Nesta quarta-feira, 6, pela Copa do Brasil, o Corinthians, fora de casa, tem a vantagem de um gol contra o Palmeiras. Não há favorito. Enquanto o Corinthians possui um esquema tático e os titulares bem definidos, o Palmeiras, com exceção de alguns titulares absolutos (Piquerez, Gustavo Gomes e Weverton), tem dois jogadores quase do mesmo nível nas outras posições. Abel Ferreira muda o desenho tático e a escalação de acordo com o momento e o adversário.

A principal dificuldade do Corinthians é não ter jogadores pelos lados que marcam e atacam, pois o time geralmente atua com uma linha de quatro defensores, um trio no meio campo e um meia centralizado à frente dos três, além de uma dupla de atacantes pelo meio.

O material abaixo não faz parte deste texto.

/-! ## §V.1  The multi-scale John leaf and its column (all glue PROVED) -/

/-- ★ **H♭_G^ms «HalvingBasinPGms aHi Λ θ»** — part M's one-step ε-regularity leaf H♭_G with the flatness hypothesis at EVERY radius `R' ≥ M·R`
(same level `η`), which is exactly what the iteration `flatnessUpgradePG_of_halvingBasin` has in hand at every stage.  H♭_G ⇒ H♭_G^ms (PROVED,
`halvingBasinPGms_of_halvingBasinPG`); U_G ⟸ H♭_G^ms (PROVED, `flatnessUpgradePG_of_halvingBasinPGms`). [this file, g32] -/
def HalvingBasinPGms (aHi Λ θ : ℝ) : Prop :=
  LatticeLiouvilleCert → LayeredLiouvilleCert → ∀ δ : ℝ, 0 < δ → ∃ κ₀ : ℝ, 0 < κ₀ ∧ ∃ M : ℝ, 1 ≤ M ∧ ∃ R₀ : ℝ, 0 < R₀ ∧
    ∀ S : Set E3, IsDoorSetPG aHi δ S → (∀ q ∈ S, IsTwoShellAffineGood θ S q) →
      ∀ η : ℝ, 0 < η → η ≤ κ₀ → ∀ R : ℝ, R₀ ≤ R →
        (∀ R' : ℝ, M * R ≤ R' → NearHomL2BD Λ η 4 S (atomsIn (μS S) 0 R')) → NearHomL2BD Λ (η / 2) 4 S (atomsIn (μS S) 0 R)

/-- ★ **H♭^ℓ,ms «HalvingBasinPGLms aHi Λ θ s»** — part PB's rigid-chart John leaf H♭^ℓ with the multi-scale hypothesis: «`η`-flat under an
`s`-conformal chart about `a` at EVERY radius `R' ≥ M·R` ⇒ `η/2`-flat at radius `R`».  H♭^ℓ ⇒ H♭^ℓ,ms (PROVED). [this file, g32] -/
def HalvingBasinPGLms (aHi Λ θ s : ℝ) : Prop :=
  LatticeLiouvilleCert → LayeredLiouvilleCert → ∀ δ : ℝ, 0 < δ → ∀ a : ℝ, 0 < a → ∃ κ₀ : ℝ, 0 < κ₀ ∧ ∃ M : ℝ, 1 ≤ M ∧ ∃ R₀ : ℝ, 0 < R₀ ∧
    ∀ S : Set E3, IsDoorSetPG aHi δ S → (∀ q ∈ S, IsTwoShellAffineGood θ S q) →
      ∀ η : ℝ, 0 < η → η ≤ κ₀ → ∀ R : ℝ, R₀ ≤ R →
        (∀ R' : ℝ, M * R ≤ R' → NearHomL2BDL a s Λ η 4 S (atomsIn (μS S) 0 R')) → NearHomL2BD Λ (η / 2) 4 S (atomsIn (μS S) 0 R)

/-- seam: H♭_G ⇒ H♭_G^ms (the multi-scale leaf is the weaker statement). [this file, g32] -/
theorem halvingBasinPGms_of_halvingBasinPG {aHi Λ θ : ℝ} (h : HalvingBasinPG aHi Λ θ) : HalvingBasinPGms aHi Λ θ := by
  intro hL hL' δ hδ
  obtain ⟨κ₀, hκ₀, M, hM, R₀, hR₀, hstep⟩ := h hL hL' δ hδ
  exact ⟨κ₀, hκ₀, M, hM, R₀, hR₀, fun S hS hg η hη hηle R hR hflat => hstep S hS hg η hη hηle R hR (hflat (M * R) le_rfl)⟩

/-- seam: H♭^ℓ ⇒ H♭^ℓ,ms. [this file, g32] -/
theorem halvingBasinPGLms_of_halvingBasinPGL {aHi Λ θ s : ℝ} (h : HalvingBasinPGL aHi Λ θ s) : HalvingBasinPGLms aHi Λ θ s := by
  intro hL hL' δ hδ a ha
  obtain ⟨κ₀, hκ₀, M, hM, R₀, hR₀, hstep⟩ := h hL hL' δ hδ a ha
  exact ⟨κ₀, hκ₀, M, hM, R₀, hR₀, fun S hS hg η hη hηle R hR hflat => hstep S hS hg η hη hηle R hR (hflat (M * R) le_rfl)⟩

/-- ★★ **U_G ⟸ H♭_G^ms (PROVED)** — part M's halving iteration, run with the induction hypothesis at ALL radii above the floor: at stage `k` the
configuration is `κ₀·2⁻ᵏ`-flat at every radius `≥ max R₀ R₁`, so the multi-scale hypothesis of the step is available. [this file, g32] -/
theorem flatnessUpgradePG_of_halvingBasinPGms {aHi Λ θ : ℝ} (κ : ℝ) (hH : HalvingBasinPGms aHi Λ θ) : FlatnessUpgradePG aHi Λ θ κ := by
  intro hP hL δ hδ S hS hO _hflat hev
  obtain ⟨κ₀, hκ₀, M, hM, R₀, hR₀, hstep⟩ := hH hP hL δ hδ
  obtain ⟨R₁, hR₁⟩ := hev κ₀ hκ₀
  have iter : ∀ k : ℕ, ∀ R : ℝ, max R₀ R₁ ≤ R → NearHomL2BD Λ (κ₀ / 2 ^ k) 4 S (atomsIn (μS S) 0 R) := by
    intro k
    induction k with
    | zero => intro R hR; simpa using hR₁ R ((le_max_right _ _).trans hR)
    | succ k ih =>
      intro R hR
      have hRnn : 0 ≤ R := hR₀.le.trans ((le_max_left _ _).trans hR)
      have hMR : max R₀ R₁ ≤ M * R := hR.trans (le_mul_of_one_le_left hRnn hM)
      have h1 := hstep S hS hO (κ₀ / 2 ^ k) (by positivity) (div_le_self hκ₀.le (one_le_pow₀ (by norm_num))) R
        ((le_max_left _ _).trans hR) (fun R' hR' => ih R' (hMR.trans hR'))
      rwa [pow_succ, ← div_div]
  refine ⟨max R₀ R₁, fun ε hε R hR => ?_⟩
  obtain ⟨k, hk⟩ := exists_pow_lt_of_lt_one (div_pos hε hκ₀) (by norm_num : (1 / 2 : ℝ) < 1)
  refine nearHomL2BD_mono ?_ (iter k R hR)
  rw [div_eq_mul_inv, ← inv_pow, show ((2:ℝ)⁻¹) = 1 / 2 by norm_num]
  have := (lt_div_iff₀ hκ₀).1 hk
  linarith [this]

/-- ★ **H♭_G^ms ⟸ Z_L ∧ H♭^ℓ,ms (PROVED)** — part PB's seam, the localisation applied at every radius `R' ≥ M·R ≥ R_z`. [this file, g32] -/
theorem halvingBasinPGms_of_confL {aHi Λ θ s : ℝ} (hZ : ConformalChartLocalisationPG aHi Λ θ s) (hH : HalvingBasinPGLms aHi Λ θ s) :
    HalvingBasinPGms aHi Λ θ := by
  intro hL hL' δ hδ
  obtain ⟨a, ha, ηz, hηz, Rz, hRz, hZ'⟩ := hZ δ hδ
  obtain ⟨κ₀, hκ₀, M, hM, R₀, hR₀, hS⟩ := hH hL hL' δ hδ a ha
  refine ⟨min κ₀ ηz, lt_min hκ₀ hηz, M, hM, max R₀ Rz, lt_max_of_lt_left hR₀, fun S hSd hg η hη hηle R hR hflat => ?_⟩
  have hR₀R : R₀ ≤ R := (le_max_left _ _).trans hR
  have hRzR : Rz ≤ R := (le_max_right _ _).trans hR
  have hRpos : 0 < R := hRz.trans_le hRzR
  have hMR : Rz ≤ M * R := hRzR.trans (le_mul_of_one_le_left hRpos.le hM)
  exact hS S hSd hg η hη (hηle.trans (min_le_left _ _)) R hR₀R
    (fun R' hR' => hZ' S hSd hg η hη (hηle.trans (min_le_right _ _)) R' (hMR.trans hR') (hflat R' hR'))

/-- ★ **E_G ⟸ A∞_G ∧ H♭_G^ms (PROVED)**. [this file, g32] -/
theorem flatnessExtinctionPG_of_scale_basinms {aHi Λ θ κ : ℝ} (hA : ScaleExtinctionPG aHi Λ θ κ) (hH : HalvingBasinPGms aHi Λ θ) :
    FlatnessExtinctionPG aHi Λ θ κ :=
  flatnessExtinctionPG_of_scale_upgrade hA (flatnessUpgradePG_of_halvingBasinPGms κ hH)

/-- ★★ **COLUMN `_16XBGms`** — part N's `_16XBG` with the multi-scale John leaf: `LatticeLiouvilleCert → LayeredLiouvilleCert → R_G → X →
H♭_G^ms(1;2,1/16) → PeriodicBulkGapDoor 2 → VisibleGap (1/50) ∧ PertRegime (1/50)`. [this file, g32] -/
theorem gap_and_pert_1_50_of_certs_16XBGms (hL : LatticeLiouvilleCert) (hL' : LayeredLiouvilleCert)
    (hR : OscRigidityL2BDPG 1 2 (1 / 16) (1 / 16)) (hX : ExcessFlatnessControlP 1 2 (1 / 16) (1 / 16))
    (hB : HalvingBasinPGms 1 2 (1 / 16)) (hG : PeriodicBulkGapDoor 2) : VisibleGap (1 / 50) ∧ PertRegime (1 / 50) :=
  gap_and_pert_1_50_of_certs_16EG hL hL' hR (flatnessExtinctionPG_of_scale_basinms (scaleExtinctionPG_of_excessControl hX) hB) hG

/-- ★★ **COLUMN `_16XHlms`** — part PB's `_16XHl` with the multi-scale rigid-chart leaf: `… → Z_E → H♭^ℓ,ms(1;2,1/16,1/50) → HBG″ → …`. [this file, g32] -/
theorem gap_and_pert_1_50_of_certs_16XHlms (hL : LatticeLiouvilleCert) (hL' : LayeredLiouvilleCert)
    (hR : OscRigidityL2BDPG 1 2 (1 / 16) (1 / 16)) (hX : ExcessFlatnessControlP 1 2 (1 / 16) (1 / 16))
    (hE : ExcessChartLocalisationP 1 2 (1 / 16) (1 / 50)) (hB : HalvingBasinPGLms 1 2 (1 / 16) (1 / 50))
    (hG : PeriodicBulkGapDoor 2) : VisibleGap (1 / 50) ∧ PertRegime (1 / 50) :=
  gap_and_pert_1_50_of_certs_16XBGms hL hL' hR hX (halvingBasinPGms_of_confL (conformalChartLocalisationPG_of_excess hE) hB) hG

/-! ## §V.2  The multi-scale decay leaf (HDms) and the two glues above the node (PROVED) -/

/-- ★ **(HDms) «HarmonicDecayPGLms aHi Λ θ s s'»** — part Q's (HD) with the registered hypothesis at EVERY scale `D ≥ R` (radius = scale, level `η`,
equilibrium `s`-chart per scale): ⇒ registered at `(t·R, c·η)` under an equilibrium `s'`-chart.  (HD) ⇒ (HDms) (PROVED). [this file, g32] -/
def HarmonicDecayPGLms (aHi Λ θ s s' : ℝ) : Prop :=
  LatticeLiouvilleCert → LayeredLiouvilleCert → ∀ δ : ℝ, 0 < δ → ∀ a : ℝ, 0 < a → ∀ c : ℝ, 0 < c →
    ∃ t : ℝ, 0 < t ∧ t ≤ 1 ∧ ∃ η₁ : ℝ, 0 < η₁ ∧ ∃ R₁ : ℝ, 0 < R₁ ∧
      ∀ S : Set E3, IsDoorSetPG aHi δ S → (∀ q ∈ S, IsTwoShellAffineGood θ S q) →
        ∀ η : ℝ, 0 < η → η ≤ η₁ → ∀ R : ℝ, R₁ ≤ R →
          (∀ D : ℝ, R ≤ D → NearHomH1BDE a s Λ η 4 D S (atomsIn (μS S) 0 D)) →
            NearHomH1BDE a s' Λ (c * η) 4 (t * R) S (atomsIn (μS S) 0 (t * R))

A principal dificuldade do Palmeiras é, algumas vezes, preencher pouco o meio campo, pois joga apenas com dois no setor, um volante mais marcador e outro mais construtor. O meia ofensivo (Mauricio ou Raphael Veiga) atua próximo da área adversaria e não participa da marcação.

Atlético-MG x Flamengo

Outro clássico decisivo pela Copa do Brasil é Atlético-MG x Flamengo. O Galo joga em casa e tem a vantagem de um gol. O Flamengo tem jogado menos do que a expectativa criada. Gerson faz falta. O time joga normalmente com dois volantes em linha, deixando Arrascaeta isolado na armação das jogadas.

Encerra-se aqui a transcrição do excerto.